Share your dilemmas and get honest opinions from other Mumsnetters.

To rehome my dog

78 replies

Crazypetlady · 23/11/2015 17:01

Not really an AIBU as such I need the traffic and blunt honesty.Sorry for length.

My dog is a husky /collie chow/collie nobody is really sure. We rescued him before I had my ds. .He is ok with a select few dogs.He is a very nervous dog. When we rescued him the owner lied and said his behaviour was better than it is we were told he lived with five other dogs and no cats. We have since found an old re homing add about our dog which has completely different information to this.

He shows signs of being abused flinches away bolts when I move the newspaper or the mop and is wary of strangers. He will bark and growl when they enter the house this got worse when ds was born.Once they come inside he is fine.

He has been around friends babies since we had him and has had no problems he is relaxed and shows no fear.He acts the same around ds 23 weeks.He has also been around toddlers in prams and has sat being stroked quite happily.The toddlers he met outside.
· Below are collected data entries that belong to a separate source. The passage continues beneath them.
omit [Fintype E] [LinearOrder R] [IsStrictOrderedRing R] in
/-- **`K₃` on the support**: the 24-term form (`o`-copy × exact `a₃`-pattern). -/
theorem K3_eq_cutFarOA3 {VL VH : Set V} {F : Finset E} {z : Config E}
    (h : CutFarOA3 ends o a₁ a₂ a₃ b c VL VH F z) {x y w : Config E}
    (hx : ∀ e, e ∉ F → x e = z e) (hy : ∀ e, e ∉ F → y e = z e) (hw : ∀ e, e ∉ F → w e = z e) :
    (K3 ends o a₁ a₂ a₃ b x y w : R) =
      lKOA ends o a₃ c VL true false false false false false (restr (sideF ends VL F) z x)
          (restr (sideF ends VL F) z y) (restr (sideF ends VL F) z w) *
        hKOA ends a₁ a₂ b c VH true false false false false false (restr (sideF ends VH F) z x)
          (restr (sideF ends VH F) z y) (restr (sideF ends VH F) z w) +
      lKOA ends o a₃ c VL true false false true false false (restr (sideF ends VL F) z x)
          (restr (sideF ends VL F) z y) (restr (sideF ends VL F) z w) *
        hKOA ends a₁ a₂ b c VH true false false true false false (restr (sideF ends VH F) z x)
          (restr (sideF ends VH F) z y) (restr (sideF ends VH F) z w) +
      lKOA ends o a₃ c VL true false false false true false (restr (sideF ends VL F) z x)
          (restr (sideF ends VL F) z y) (restr (sideF ends VL F) z w) *
        hKOA ends a₁ a₂ b c VH true false false false true false (restr (sideF ends VH F) z x)
          (restr (sideF ends VH F) z y) (restr (sideF ends VH F) z w) +
      lKOA ends o a₃ c VL true false false false false true (restr (sideF ends VL F) z x)
          (restr (sideF ends VL F) z y) (restr (sideF ends VL F) z w) *
        hKOA ends a₁ a₂ b c VH true false false false false true (restr (sideF ends VH F) z x)
          (restr (sideF ends VH F) z y) (restr (sideF ends VH F) z w) +
      lKOA ends o a₃ c VL true false false true true false (restr (sideF ends VL F) z x)
          (restr (sideF ends VL F) z y) (restr (sideF ends VL F) z w) *
        hKOA ends a₁ a₂ b c VH true false false true true false (restr (sideF ends VH F) z x)
          (restr (sideF ends VH F) z y) (restr (sideF ends VH F) z w) +
      lKOA ends o a₃ c VL true false false true false true (restr (sideF ends VL F) z x)
          (restr (sideF ends VL F) z y) (restr (sideF ends VL F) z w) *
        hKOA ends a₁ a₂ b c VH true false false true false true (restr (sideF ends VH F) z x)
          (restr (sideF ends VH F) z y) (restr (sideF ends VH F) z w) +
      lKOA ends o a₃ c VL true false false false true true (restr (sideF ends VL F) z x)
          (restr (sideF ends VL F) z y) (restr (sideF ends VL F) z w) *
        hKOA ends a₁ a₂ b c VH true false false false true true (restr (sideF ends VH F) z x)
          (restr (sideF ends VH F) z y) (restr (sideF ends VH F) z w) +
      lKOA ends o a₃ c VL true false false true true true (restr (sideF ends VL F) z x)
          (restr (sideF ends VL F) z y) (restr (sideF ends VL F) z w) *
        hKOA ends a₁ a₂ b c VH true false false true true true (restr (sideF ends VH F) z x)
          (restr (sideF ends VH F) z y) (restr (sideF ends VH F) z w) +
      lKOA ends o a₃ c VL false true false false false false (restr (sideF ends VL F) z x)
          (restr (sideF ends VL F) z y) (restr (sideF ends VL F) z w) *
        hKOA ends a₁ a₂ b c VH false true false false false false (restr (sideF ends VH F) z x)
          (restr (sideF ends VH F) z y) (restr (sideF ends VH F) z w) +
      lKOA ends o a₃ c VL false true false true false false (restr (sideF ends VL F) z x)
          (restr (sideF ends VL F) z y) (restr (sideF ends VL F) z w) *
        hKOA ends a₁ a₂ b c VH false true false true false false (restr (sideF ends VH F) z x)
          (restr (sideF ends VH F) z y) (restr (sideF ends VH F) z w) +
      lKOA ends o a₃ c VL false true false false true false (restr (sideF ends VL F) z x)
          (restr (sideF ends VL F) z y) (restr (sideF ends VL F) z w) *
        hKOA ends a₁ a₂ b c VH false true false false true false (restr (sideF ends VH F) z x)
          (restr (sideF ends VH F) z y) (restr (sideF ends VH F) z w) +
      lKOA ends o a₃ c VL false true false false false true (restr (sideF ends VL F) z x)
          (restr (sideF ends VL F) z y) (restr (sideF ends VL F) z w) *
        hKOA ends a₁ a₂ b c VH false true false false false true (restr (sideF ends VH F) z x)
          (restr (sideF ends VH F) z y) (restr (sideF ends VH F) z w) +
      lKOA ends o a₃ c VL false true false true true false (restr (sideF ends VL F) z x)
          (restr (sideF ends VL F) z y) (restr (sideF ends VL F) z w) *
        hKOA ends a₁ a₂ b c VH false true false true true false (restr (sideF ends VH F) z x)
          (restr (sideF ends VH F) z y) (restr (sideF ends VH F) z w) +
      lKOA ends o a₃ c VL false true false true false true (restr (sideF ends VL F) z x)
          (restr (sideF ends VL F) z y) (restr (sideF ends VL F) z w) *
        hKOA ends a₁ a₂ b c VH false true false true false true (restr (sideF ends VH F) z x)
          (restr (sideF ends VH F) z y) (restr (sideF ends VH F) z w) +
      lKOA ends o a₃ c VL false true false false true true (restr (sideF ends VL F) z x)
          (restr (sideF ends VL F) z y) (restr (sideF ends VL F) z w) *
        hKOA ends a₁ a₂ b c VH false true false false true true (restr (sideF ends VH F) z x)
          (restr (sideF ends VH F) z y) (restr (sideF ends VH F) z w) +
      lKOA ends o a₃ c VL false true false true true true (restr (sideF ends VL F) z x)
          (restr (sideF ends VL F) z y) (restr (sideF ends VL F) z w) *
        hKOA ends a₁ a₂ b c VH false true false true true true (restr (sideF ends VH F) z x)
          (restr (sideF ends VH F) z y) (restr (sideF ends VH F) z w) +
      lKOA ends o a₃ c VL false false true false false false (restr (sideF ends VL F) z x)
          (restr (sideF ends VL F) z y) (restr (sideF ends VL F) z w) *
        hKOA ends a₁ a₂ b c VH false false true false false false (restr (sideF ends VH F) z x)
          (restr (sideF ends VH F) z y) (restr (sideF ends VH F) z w) +
      lKOA ends o a₃ c VL false false true true false false (restr (sideF ends VL F) z x)
          (restr (sideF ends VL F) z y) (restr (sideF ends VL F) z w) *
        hKOA ends a₁ a₂ b c VH false false true true false false (restr (sideF ends VH F) z x)
          (restr (sideF ends VH F) z y) (restr (sideF ends VH F) z w) +
      lKOA ends o a₃ c VL false false true false true false (restr (sideF ends VL F) z x)
          (restr (sideF ends VL F) z y) (restr (sideF ends VL F) z w) *
        hKOA ends a₁ a₂ b c VH false false true false true false (restr (sideF ends VH F) z x)
          (restr (sideF ends VH F) z y) (restr (sideF ends VH F) z w) +
      lKOA ends o a₃ c VL false false true false false true (restr (sideF ends VL F) z x)
          (restr (sideF ends VL F) z y) (restr (sideF ends VL F) z w) *
        hKOA ends a₁ a₂ b c VH false false true false false true (restr (sideF ends VH F) z x)
          (restr (sideF ends VH F) z y) (restr (sideF ends VH F) z w) +
      lKOA ends o a₃ c VL false false true true true false (restr (sideF ends VL F) z x)
          (restr (sideF ends VL F) z y) (restr (sideF ends VL F) z w) *
        hKOA ends a₁ a₂ b c VH false false true true true false (restr (sideF ends VH F) z x)
          (restr (sideF ends VH F) z y) (restr (sideF ends VH F) z w) +
      lKOA ends o a₃ c VL false false true true false true (restr (sideF ends VL F) z x)
          (restr (sideF ends VL F) z y) (restr (sideF ends VL F) z w) *
        hKOA ends a₁ a₂ b c VH false false true true false true (restr (sideF ends VH F) z x)
          (restr (sideF ends VH F) z y) (restr (sideF ends VH F) z w) +
      lKOA ends o a₃ c VL false false true false true true (restr (sideF ends VL F) z x)
          (restr (sideF ends VL F) z y) (restr (sideF ends VL F) z w) *
        hKOA ends a₁ a₂ b c VH false false true false true true (restr (sideF ends VH F) z x)
          (restr (sideF ends VH F) z y) (restr (sideF ends VH F) z w) +
      lKOA ends o a₃ c VL false false true true true true (restr (sideF ends VL F) z x)
          (restr (sideF ends VL F) z y) (restr (sideF ends VL F) z w) *
        hKOA ends a₁ a₂ b c VH false false true true true true (restr (sideF ends VH F) z x)
          (restr (sideF ends VH F) z y) (restr (sideF ends VH F) z w) := by
  rw [K3_eq_KB, st_eq_gluedOB ends o a₁ a₂ a₃ b c h hx, st_eq_gluedOB ends o a₁ a₂ a₃ b c h hy,
    st_eq_gluedOB ends o a₁ a₂ a₃ b c h hw]
  have hpat : KB (gluedOB (rOA ends a₁ a₂ b c VH x) (gOA ends c VL o x) (gOA ends c VL a₃ x))
      (gluedOB (rOA ends a₁ a₂ b c VH y) (gOA ends c VL o y) (gOA ends c VL a₃ y))
      (gluedOB (rOA ends a₁ a₂ b c VH w) (gOA ends c VL o w) (gOA ends c VL a₃ w)) =
      patOB (gOA ends c VL o x) (gOA ends c VL o y) (gOA ends c VL o w)
        (gOA ends c VL a₃ x) (gOA ends c VL a₃ y) (gOA ends c VL a₃ w)
        (rOA ends a₁ a₂ b c VH x) (rOA ends a₁ a₂ b c VH y) (rOA ends a₁ a₂ b c VH w) := rfl
  rw [hpat, KB_gluedOB_lin (gOA ends c VL o x) (gOA ends c VL o y) (gOA ends c VL o w)
    (gOA ends c VL a₃ x) (gOA ends c VL a₃ y) (gOA ends c VL a₃ w)
    (rOA ends a₁ a₂ b c VH x) (rOA ends a₁ a₂ b c VH y) (rOA ends a₁ a₂ b c VH w)]
  rw [    KB_gluedOB_pat true false false (gOA ends c VL a₃ x) (gOA ends c VL a₃ y) (gOA ends c VL a₃ w)
      (rOA ends a₁ a₂ b c VH x) (rOA ends a₁ a₂ b c VH y) (rOA ends a₁ a₂ b c VH w),
    KB_gluedOB_pat false true false (gOA ends c VL a₃ x) (gOA ends c VL a₃ y) (gOA ends c VL a₃ w)
      (rOA ends a₁ a₂ b c VH x) (rOA ends a₁ a₂ b c VH y) (rOA ends a₁ a₂ b c VH w),
    KB_gluedOB_pat false false true (gOA ends c VL a₃ x) (gOA ends c VL a₃ y) (gOA ends c VL a₃ w)
      (rOA ends a₁ a₂ b c VH x) (rOA ends a₁ a₂ b c VH y) (rOA ends a₁ a₂ b c VH w)]
  unfold hKOA lKOA
  simp only [rOA_restr ends a₁ a₂ b c VH hx, rOA_restr ends a₁ a₂ b c VH hy,
    rOA_restr ends a₁ a₂ b c VH hw, gOA_restr ends c VL o hx, gOA_restr ends c VL o hy,
    gOA_restr ends c VL o hw, gOA_restr ends c VL a₃ hx, gOA_restr ends c VL a₃ hy,
    gOA_restr ends c VL a₃ hw, ofx_true, ofx_false]
  push_cast
  ring
/-!
# Route ZeroEnergyKerrOrBomb · crux `StationaryLimitReduction` (stmt-FinalStateConjecture-10021), line
# `symplectic-dual-of-the-bomb` — stub `stub_dualModeEjection`: TYPING VERDICTS with kernel witnesses

Helper file (`--supports stmt-FinalStateConjecture-10021`) of the lead's wave-1 stub worker for
`stub_dualModeEjection : Sig.stub_dualModeEjection` (lead prover-line-stmt-FinalStateConjecture-10021-a1-0,
2026-08-16). The registered statement (the card's construction (C) — the backward dual mode of the
bomb carried to Cauchy data = DETECTORS on `Σ₀` by conservation of the ADM symplectic current — plus
its residuals (S) saddle and (F) fate) is OPEN as mathematics and nothing dynamical about an MGHD is
constructible in this tree. What IS decidable here is its typing, and the verdict is negative:

* §A `settlesWith_mono`, `settlesWith_true_of_settlesWith_modeStable` (the composition's case split);
  `not_injOn_ball_of_forall_mem_range_fin0`: `k = 0` detectors can never satisfy the conclusion.
* §B `HasNoLocalKillingFieldNear 𝒟 x₀` (first conjunct of `AreDetectorsAt`) is a GLOBAL notion: it is
  implied at every `x₀` by "no global Killing initial data" (`hasNoLocalKillingFieldNear_of_global`,
  witness `V = univ`) and refuted at every `x₀` by one densely non-vanishing Killing field of the
  development (`not_hasNoLocalKillingFieldNear_of_killing`).
* §C THE COLLAPSE: `AreDetectorsAt` does not require SYMMETRIC detectors; an antisymmetric detector
  `(A₀, 0)` exists at every such point (`exists_antisymm_areDetectorsAt`: smooth near `x₀` by
  construction in the tangent trivialisation, non-gauge because slice tangents are symmetric), and its
  pairing matrix against EVERY family is singular (`det_pairingMatrix_eq_zero_of_antisymm`:
  `S_{ij}T^{ij} = 0 = h^{ij}T_{ij}` for `S` symmetric, `T` antisymmetric, via the tree's
  `MetricAdjointTrace`). Hence the registered text is EQUIVALENT to the bare claim "under the
  hypotheses some `x₀` satisfies `HasNoLocalKillingFieldNear`" (`stub_dualModeEjection_of_kidFree`,
  `kidFree_of_stub_dualModeEjection`): its dynamical content is vacuous as typed, and what remains is
  false in the symmetric-bomb scenario (`stub_dualModeEjection_false_of_symmetricBomb`).
* §E the same defect makes the neighbour `Sig.stub_moncriefTransversality` false modulo ONE
  Killing-free point of ONE vacuum development of ONE admissible datum
  (`moncriefTransversality_false_of_kidFreePoint`; the neighbour's text is quoted, not asserted).

Repair proposed to the lead (report `work/stubs/StubDualModeEjection.md`): symmetric detectors
(`∀ j x v w, A j x v w = A j x w v ∧ B j x v w = B j x w v`) in both stub texts, and Killing-freeness
(`∀ x, HasNoLocalKillingFieldNear 𝒟 x`, i.e. no global KID) moved to the HYPOTHESIS side of
`stub_dualModeEjection`, supplied in the composition by a dichotomy whose symmetric branch is a cure
stub. No named fact, no new definition; Mathlib + the landed Defs module + `MetricAdjointTrace` only.
-/

-- every `Summit.FinalStateConjecture.FinalStateConjecture.…` name repeats the summit = sub-problem segment (D-0017 layout)
set_option linter.dupNamespace false
set_option maxSynthPendingDepth 3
I have a six year old cousin who visited she came in and sat down with us and he growled and ran away and hid behind me, we went for a walk and he settled but when he met her again a few months later he did the same.
He seemed to be scared of her but she hadn't jumped by him or stroked him and she wasn't loud.He seems wary of her.

He has never been in close contact with another child because of this and I am to wary to do it again. He doesn't seem to mind children the same age on his walk.

I love him but my sons safety is first he has never shown any negativity towards my son and has only met one older child in the house but I am Has anybody got any experience of this?I think re homing is the best option but am worried nobody would have him.I don't know if it is just my cousin he is nervous of or other children but that is difficult to tell .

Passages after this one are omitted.